Saved entries:
════════════════════

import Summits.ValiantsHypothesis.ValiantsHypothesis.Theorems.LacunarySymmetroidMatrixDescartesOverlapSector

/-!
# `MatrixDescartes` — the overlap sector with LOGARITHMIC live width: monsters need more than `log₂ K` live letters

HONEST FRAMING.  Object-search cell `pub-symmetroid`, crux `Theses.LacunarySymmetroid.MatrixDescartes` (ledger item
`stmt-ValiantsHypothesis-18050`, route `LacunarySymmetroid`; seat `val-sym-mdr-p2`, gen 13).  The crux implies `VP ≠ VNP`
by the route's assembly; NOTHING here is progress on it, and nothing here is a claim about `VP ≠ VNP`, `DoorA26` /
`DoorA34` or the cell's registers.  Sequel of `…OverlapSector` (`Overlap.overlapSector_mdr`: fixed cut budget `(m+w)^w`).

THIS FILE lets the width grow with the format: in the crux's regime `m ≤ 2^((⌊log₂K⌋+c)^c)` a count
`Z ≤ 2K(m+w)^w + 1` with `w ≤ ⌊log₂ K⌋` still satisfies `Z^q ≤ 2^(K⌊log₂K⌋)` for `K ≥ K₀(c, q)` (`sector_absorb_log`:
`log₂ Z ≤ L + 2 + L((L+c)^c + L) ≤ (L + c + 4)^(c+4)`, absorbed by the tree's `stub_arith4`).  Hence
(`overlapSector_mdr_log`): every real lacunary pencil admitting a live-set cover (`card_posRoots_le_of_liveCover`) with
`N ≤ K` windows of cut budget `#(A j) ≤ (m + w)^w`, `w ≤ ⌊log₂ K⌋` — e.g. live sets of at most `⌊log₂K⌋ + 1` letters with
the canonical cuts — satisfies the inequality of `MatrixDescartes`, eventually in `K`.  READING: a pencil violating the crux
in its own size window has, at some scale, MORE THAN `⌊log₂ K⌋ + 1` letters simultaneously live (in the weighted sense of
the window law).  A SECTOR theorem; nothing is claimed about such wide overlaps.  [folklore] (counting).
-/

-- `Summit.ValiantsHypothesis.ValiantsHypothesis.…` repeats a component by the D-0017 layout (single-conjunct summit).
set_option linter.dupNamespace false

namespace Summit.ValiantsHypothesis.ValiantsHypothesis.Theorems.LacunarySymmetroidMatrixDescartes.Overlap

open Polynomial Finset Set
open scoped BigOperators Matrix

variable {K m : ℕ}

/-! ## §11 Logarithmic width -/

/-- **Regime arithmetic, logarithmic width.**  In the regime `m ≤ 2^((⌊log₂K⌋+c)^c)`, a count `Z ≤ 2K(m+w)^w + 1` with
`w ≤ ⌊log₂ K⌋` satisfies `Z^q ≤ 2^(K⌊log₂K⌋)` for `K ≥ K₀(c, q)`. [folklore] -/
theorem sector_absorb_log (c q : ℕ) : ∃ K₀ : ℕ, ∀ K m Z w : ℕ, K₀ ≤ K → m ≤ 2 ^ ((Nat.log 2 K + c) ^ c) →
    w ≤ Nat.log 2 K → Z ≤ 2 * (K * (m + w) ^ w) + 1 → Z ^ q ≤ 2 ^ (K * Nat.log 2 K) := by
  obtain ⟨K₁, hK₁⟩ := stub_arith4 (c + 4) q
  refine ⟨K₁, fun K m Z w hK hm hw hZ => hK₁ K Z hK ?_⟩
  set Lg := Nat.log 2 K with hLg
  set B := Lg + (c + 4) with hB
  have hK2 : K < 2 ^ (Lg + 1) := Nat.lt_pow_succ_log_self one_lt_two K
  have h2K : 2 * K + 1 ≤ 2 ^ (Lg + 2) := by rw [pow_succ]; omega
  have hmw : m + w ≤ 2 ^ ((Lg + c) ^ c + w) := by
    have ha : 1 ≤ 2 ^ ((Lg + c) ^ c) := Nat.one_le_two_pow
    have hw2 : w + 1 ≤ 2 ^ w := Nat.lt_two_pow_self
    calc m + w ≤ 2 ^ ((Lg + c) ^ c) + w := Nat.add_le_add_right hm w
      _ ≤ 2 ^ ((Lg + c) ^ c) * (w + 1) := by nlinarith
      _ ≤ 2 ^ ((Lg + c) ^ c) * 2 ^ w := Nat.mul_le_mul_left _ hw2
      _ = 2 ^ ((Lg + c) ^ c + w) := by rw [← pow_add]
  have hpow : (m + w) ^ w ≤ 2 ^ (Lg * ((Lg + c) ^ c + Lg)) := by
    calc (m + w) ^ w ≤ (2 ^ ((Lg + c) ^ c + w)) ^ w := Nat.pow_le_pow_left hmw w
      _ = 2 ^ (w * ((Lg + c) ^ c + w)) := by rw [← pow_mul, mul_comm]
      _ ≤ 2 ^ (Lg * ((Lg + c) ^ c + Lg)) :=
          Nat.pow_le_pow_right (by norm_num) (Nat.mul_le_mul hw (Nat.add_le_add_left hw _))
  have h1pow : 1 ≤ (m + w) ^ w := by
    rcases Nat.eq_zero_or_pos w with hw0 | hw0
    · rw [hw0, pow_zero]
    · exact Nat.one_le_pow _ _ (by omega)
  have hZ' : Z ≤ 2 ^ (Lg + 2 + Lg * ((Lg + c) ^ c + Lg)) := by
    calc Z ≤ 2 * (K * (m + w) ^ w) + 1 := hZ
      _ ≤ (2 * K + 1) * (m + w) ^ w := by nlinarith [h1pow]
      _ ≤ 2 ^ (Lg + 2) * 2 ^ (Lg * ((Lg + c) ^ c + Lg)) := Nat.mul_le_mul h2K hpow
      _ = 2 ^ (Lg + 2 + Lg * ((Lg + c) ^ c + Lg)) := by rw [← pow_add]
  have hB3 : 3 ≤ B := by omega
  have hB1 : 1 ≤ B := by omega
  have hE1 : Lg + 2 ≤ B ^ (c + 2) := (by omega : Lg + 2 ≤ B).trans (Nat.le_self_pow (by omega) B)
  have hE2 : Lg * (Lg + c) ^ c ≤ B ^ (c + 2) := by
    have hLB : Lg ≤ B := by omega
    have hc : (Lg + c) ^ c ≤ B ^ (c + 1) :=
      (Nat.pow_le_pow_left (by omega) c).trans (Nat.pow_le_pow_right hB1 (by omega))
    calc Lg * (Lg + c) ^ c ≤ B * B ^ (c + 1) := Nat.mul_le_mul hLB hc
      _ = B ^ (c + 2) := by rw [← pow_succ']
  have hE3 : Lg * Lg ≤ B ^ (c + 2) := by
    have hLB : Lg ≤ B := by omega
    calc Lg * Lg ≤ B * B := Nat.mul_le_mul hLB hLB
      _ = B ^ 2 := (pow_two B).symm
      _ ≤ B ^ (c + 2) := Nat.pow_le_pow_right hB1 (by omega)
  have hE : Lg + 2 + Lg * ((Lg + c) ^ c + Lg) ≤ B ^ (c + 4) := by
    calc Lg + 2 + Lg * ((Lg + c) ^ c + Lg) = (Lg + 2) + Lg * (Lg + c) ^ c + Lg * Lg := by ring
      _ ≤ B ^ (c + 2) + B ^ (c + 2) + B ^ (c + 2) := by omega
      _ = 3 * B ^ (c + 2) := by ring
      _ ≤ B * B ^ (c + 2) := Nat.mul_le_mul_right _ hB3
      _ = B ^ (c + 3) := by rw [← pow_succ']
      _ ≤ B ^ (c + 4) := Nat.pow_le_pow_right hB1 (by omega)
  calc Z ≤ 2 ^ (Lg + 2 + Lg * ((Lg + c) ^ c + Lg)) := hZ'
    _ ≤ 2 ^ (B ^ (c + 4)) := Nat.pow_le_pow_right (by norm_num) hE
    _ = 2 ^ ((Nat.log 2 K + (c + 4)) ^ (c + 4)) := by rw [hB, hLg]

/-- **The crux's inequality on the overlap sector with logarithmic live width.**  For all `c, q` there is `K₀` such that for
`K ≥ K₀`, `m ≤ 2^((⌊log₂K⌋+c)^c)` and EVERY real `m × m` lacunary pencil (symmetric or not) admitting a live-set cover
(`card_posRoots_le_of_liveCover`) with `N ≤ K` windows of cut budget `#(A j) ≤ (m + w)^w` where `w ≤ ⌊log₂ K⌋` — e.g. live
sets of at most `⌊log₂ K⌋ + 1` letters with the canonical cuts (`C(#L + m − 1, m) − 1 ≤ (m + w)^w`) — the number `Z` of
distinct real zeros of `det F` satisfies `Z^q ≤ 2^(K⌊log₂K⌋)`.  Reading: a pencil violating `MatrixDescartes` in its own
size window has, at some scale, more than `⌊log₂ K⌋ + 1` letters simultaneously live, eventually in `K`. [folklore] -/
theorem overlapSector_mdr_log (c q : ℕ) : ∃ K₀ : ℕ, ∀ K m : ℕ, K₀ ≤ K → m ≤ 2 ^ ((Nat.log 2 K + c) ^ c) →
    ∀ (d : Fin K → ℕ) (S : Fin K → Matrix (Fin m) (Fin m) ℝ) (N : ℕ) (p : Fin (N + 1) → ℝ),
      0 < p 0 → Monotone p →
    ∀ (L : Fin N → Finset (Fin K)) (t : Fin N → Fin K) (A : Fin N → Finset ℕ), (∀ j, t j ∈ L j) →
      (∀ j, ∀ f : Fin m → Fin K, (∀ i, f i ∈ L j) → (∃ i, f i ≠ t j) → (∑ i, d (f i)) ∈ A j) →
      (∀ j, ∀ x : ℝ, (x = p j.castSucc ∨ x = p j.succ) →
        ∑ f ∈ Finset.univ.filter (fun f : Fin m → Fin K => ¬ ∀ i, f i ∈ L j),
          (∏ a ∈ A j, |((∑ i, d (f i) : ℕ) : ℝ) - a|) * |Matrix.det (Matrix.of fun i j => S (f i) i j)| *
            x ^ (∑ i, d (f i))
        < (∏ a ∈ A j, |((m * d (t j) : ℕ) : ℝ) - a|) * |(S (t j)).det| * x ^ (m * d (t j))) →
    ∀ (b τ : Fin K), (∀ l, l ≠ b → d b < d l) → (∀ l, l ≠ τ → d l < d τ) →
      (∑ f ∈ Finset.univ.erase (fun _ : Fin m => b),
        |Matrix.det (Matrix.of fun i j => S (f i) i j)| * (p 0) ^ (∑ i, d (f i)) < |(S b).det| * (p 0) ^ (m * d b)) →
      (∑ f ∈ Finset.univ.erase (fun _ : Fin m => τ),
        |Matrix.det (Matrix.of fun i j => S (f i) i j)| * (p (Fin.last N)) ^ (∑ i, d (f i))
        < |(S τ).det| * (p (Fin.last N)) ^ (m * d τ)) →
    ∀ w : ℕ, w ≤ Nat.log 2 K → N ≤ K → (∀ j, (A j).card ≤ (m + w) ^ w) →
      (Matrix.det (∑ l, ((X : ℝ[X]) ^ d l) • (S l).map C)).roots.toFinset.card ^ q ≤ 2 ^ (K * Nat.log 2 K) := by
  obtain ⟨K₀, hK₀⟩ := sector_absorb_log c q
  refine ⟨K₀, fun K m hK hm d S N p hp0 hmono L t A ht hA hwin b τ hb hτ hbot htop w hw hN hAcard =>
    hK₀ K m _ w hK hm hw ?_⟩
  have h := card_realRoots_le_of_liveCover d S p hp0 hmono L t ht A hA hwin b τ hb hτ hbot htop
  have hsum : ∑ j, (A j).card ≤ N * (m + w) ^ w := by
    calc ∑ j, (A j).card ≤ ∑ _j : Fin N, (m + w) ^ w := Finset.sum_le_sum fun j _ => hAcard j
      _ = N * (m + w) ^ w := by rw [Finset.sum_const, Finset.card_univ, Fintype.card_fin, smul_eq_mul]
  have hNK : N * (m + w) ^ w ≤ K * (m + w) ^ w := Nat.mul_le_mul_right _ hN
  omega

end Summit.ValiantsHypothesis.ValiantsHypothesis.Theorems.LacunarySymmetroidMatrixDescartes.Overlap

════════════════════

* _TASK_
The answer must be a single number: how many lines above contain the word "simultaneously".

* _TASK RESULT_
2